● **What the task asks**:
Pick each line containing "valued" out of the records.

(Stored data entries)
════════════════

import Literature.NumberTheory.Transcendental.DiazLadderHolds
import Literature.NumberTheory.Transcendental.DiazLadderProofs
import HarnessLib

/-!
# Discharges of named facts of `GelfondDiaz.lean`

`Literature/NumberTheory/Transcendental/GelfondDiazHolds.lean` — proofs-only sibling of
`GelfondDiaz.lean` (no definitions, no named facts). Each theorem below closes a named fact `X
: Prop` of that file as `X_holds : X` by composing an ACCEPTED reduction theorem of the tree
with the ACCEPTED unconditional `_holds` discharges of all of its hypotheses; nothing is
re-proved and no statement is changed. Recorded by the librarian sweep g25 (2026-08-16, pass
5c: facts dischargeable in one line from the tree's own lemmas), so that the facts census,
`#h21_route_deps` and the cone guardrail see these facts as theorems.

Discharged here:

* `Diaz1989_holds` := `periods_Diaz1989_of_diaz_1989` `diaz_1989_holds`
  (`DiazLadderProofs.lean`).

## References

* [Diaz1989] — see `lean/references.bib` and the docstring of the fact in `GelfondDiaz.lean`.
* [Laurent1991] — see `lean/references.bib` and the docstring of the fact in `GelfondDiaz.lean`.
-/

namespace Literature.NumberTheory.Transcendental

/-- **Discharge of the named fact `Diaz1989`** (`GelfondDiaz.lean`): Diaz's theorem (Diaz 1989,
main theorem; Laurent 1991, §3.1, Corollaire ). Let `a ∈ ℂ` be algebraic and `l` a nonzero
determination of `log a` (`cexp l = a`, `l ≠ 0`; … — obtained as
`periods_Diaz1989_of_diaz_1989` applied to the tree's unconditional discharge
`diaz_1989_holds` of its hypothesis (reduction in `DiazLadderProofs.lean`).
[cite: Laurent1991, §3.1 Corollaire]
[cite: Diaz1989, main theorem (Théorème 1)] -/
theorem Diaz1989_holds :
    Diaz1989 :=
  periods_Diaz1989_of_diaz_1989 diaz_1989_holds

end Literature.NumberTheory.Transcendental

════════════════

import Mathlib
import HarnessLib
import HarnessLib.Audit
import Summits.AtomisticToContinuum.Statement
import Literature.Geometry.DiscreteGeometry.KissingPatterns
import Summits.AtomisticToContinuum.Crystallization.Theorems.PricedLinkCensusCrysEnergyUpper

════════════════

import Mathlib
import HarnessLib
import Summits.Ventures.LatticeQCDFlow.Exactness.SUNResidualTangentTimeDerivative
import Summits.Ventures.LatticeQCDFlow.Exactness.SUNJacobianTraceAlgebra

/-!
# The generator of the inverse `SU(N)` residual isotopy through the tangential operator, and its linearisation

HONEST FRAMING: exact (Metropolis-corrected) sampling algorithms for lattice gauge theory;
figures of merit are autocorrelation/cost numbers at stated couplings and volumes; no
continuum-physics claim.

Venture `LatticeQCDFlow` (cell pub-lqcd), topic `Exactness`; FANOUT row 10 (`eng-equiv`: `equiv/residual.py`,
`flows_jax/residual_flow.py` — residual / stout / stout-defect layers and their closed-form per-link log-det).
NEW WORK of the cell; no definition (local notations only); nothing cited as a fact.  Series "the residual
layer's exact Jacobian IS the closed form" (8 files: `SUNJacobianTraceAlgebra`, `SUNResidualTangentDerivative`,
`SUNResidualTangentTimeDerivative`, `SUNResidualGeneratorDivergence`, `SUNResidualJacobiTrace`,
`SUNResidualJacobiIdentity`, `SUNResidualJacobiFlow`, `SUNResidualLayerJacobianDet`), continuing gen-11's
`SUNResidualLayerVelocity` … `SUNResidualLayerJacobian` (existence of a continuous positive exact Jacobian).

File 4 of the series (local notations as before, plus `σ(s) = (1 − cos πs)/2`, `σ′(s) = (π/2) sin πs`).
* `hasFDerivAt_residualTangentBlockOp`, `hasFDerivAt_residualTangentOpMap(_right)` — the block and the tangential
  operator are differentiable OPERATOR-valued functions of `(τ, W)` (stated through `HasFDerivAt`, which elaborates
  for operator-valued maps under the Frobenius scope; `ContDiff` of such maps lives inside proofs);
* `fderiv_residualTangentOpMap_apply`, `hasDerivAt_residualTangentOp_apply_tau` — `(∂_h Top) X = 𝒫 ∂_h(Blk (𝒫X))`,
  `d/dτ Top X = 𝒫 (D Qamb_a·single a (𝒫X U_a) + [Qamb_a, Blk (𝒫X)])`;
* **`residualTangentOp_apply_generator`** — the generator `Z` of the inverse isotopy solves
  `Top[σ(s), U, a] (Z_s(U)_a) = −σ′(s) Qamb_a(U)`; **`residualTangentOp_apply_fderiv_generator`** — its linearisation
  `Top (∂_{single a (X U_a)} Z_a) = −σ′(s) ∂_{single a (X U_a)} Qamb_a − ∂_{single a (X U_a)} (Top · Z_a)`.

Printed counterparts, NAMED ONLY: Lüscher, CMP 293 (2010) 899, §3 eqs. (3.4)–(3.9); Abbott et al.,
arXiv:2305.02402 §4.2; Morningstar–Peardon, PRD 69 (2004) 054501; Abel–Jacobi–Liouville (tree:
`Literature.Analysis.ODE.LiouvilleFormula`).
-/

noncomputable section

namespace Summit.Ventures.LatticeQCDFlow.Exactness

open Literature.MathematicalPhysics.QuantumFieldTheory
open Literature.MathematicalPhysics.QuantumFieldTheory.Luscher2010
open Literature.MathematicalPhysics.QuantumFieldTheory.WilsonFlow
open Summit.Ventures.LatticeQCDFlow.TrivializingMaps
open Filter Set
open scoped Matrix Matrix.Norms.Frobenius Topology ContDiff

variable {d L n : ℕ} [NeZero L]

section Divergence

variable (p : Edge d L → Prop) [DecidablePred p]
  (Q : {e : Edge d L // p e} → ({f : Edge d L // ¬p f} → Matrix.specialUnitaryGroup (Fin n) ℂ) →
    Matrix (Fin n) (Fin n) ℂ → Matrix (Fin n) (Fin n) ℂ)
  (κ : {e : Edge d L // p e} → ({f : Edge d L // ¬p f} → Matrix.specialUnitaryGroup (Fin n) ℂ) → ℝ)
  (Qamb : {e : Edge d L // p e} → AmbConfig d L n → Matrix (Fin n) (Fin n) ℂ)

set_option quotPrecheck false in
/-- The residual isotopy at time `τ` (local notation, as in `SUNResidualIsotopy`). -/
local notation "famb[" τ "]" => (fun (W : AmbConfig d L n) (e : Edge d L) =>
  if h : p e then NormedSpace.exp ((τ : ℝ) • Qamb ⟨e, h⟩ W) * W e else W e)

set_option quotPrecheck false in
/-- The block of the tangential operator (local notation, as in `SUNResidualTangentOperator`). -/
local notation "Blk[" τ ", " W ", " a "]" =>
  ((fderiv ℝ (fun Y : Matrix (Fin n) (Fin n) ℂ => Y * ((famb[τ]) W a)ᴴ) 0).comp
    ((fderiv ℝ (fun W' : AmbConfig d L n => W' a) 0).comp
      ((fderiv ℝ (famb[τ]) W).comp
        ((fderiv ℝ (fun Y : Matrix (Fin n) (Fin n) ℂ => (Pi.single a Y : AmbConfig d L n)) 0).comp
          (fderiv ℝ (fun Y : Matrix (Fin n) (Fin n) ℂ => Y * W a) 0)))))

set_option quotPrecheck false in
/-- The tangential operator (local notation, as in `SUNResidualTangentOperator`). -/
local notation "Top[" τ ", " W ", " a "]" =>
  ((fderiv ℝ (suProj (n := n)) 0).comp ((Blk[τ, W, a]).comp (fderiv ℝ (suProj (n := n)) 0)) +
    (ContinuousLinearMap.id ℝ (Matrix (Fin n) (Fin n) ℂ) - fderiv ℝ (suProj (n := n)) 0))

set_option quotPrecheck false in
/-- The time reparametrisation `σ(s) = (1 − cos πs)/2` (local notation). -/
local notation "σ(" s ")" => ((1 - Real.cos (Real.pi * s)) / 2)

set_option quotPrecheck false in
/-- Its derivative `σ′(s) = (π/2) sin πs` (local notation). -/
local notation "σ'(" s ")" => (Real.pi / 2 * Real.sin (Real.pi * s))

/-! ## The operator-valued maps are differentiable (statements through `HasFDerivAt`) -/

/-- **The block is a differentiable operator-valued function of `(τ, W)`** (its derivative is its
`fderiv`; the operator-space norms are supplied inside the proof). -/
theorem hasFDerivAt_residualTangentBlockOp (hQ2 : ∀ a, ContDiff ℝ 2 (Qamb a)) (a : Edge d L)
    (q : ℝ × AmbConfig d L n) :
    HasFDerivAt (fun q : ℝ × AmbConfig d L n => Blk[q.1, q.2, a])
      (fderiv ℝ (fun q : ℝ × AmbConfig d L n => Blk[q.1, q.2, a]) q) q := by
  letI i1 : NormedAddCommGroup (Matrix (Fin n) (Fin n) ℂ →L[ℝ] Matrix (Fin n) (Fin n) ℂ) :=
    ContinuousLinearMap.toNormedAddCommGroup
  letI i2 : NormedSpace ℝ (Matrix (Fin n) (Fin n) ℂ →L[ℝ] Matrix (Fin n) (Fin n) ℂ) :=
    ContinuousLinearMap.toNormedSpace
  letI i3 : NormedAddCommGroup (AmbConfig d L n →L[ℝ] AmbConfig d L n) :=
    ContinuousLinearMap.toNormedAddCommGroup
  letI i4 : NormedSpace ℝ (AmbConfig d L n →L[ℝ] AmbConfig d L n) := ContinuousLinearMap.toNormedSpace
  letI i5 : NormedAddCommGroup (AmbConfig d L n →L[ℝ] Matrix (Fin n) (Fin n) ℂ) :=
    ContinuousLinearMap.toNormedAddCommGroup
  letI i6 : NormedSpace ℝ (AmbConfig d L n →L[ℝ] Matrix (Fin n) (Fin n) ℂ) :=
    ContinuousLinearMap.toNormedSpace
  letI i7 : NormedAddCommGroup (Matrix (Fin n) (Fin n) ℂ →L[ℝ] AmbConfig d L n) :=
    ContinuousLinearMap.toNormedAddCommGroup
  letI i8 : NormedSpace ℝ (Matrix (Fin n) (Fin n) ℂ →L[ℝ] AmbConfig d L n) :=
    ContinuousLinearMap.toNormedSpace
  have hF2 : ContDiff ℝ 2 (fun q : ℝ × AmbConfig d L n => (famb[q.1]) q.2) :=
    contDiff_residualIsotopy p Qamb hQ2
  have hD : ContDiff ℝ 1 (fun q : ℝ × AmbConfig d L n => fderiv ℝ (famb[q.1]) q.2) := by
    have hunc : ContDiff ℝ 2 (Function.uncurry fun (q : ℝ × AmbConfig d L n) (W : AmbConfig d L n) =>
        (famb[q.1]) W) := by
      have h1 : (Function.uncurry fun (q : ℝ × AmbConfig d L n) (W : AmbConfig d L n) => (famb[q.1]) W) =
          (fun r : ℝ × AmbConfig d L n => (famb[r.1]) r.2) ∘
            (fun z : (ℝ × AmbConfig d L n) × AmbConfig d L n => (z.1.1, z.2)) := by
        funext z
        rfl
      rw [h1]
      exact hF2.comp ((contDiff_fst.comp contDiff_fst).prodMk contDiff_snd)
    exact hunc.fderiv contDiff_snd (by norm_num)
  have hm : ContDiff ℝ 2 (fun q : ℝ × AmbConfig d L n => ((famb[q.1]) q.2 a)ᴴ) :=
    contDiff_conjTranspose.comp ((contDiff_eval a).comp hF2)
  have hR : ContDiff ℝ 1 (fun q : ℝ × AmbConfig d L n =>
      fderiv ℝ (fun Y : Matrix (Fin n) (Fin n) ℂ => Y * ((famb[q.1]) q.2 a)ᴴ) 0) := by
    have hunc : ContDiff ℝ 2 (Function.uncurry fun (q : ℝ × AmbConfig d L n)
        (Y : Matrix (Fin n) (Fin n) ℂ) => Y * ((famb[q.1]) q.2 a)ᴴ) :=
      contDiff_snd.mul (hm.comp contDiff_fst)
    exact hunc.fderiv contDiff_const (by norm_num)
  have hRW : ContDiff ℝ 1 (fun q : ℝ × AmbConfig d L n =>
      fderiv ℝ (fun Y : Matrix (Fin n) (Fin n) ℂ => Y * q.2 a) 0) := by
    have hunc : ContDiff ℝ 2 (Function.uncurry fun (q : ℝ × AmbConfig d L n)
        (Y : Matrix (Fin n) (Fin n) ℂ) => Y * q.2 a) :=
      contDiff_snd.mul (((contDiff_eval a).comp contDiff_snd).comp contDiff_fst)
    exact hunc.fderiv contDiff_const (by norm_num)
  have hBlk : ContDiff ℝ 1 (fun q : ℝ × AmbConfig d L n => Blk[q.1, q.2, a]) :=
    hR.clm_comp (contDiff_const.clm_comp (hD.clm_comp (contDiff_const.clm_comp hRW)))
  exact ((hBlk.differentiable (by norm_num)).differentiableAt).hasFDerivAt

════════════════

● **Exercise output**:
  operator are differentiable OPERATOR-valued functions of `(τ, W)` (stated through `HasFDerivAt`, which elaborates
  for operator-valued maps under the Frobenius scope; `ContDiff` of such maps lives inside proofs);
/-! ## The operator-valued maps are differentiable (statements through `HasFDerivAt`) -/
/-- **The block is a differentiable operator-valued function of `(τ, W)`** (its derivative is its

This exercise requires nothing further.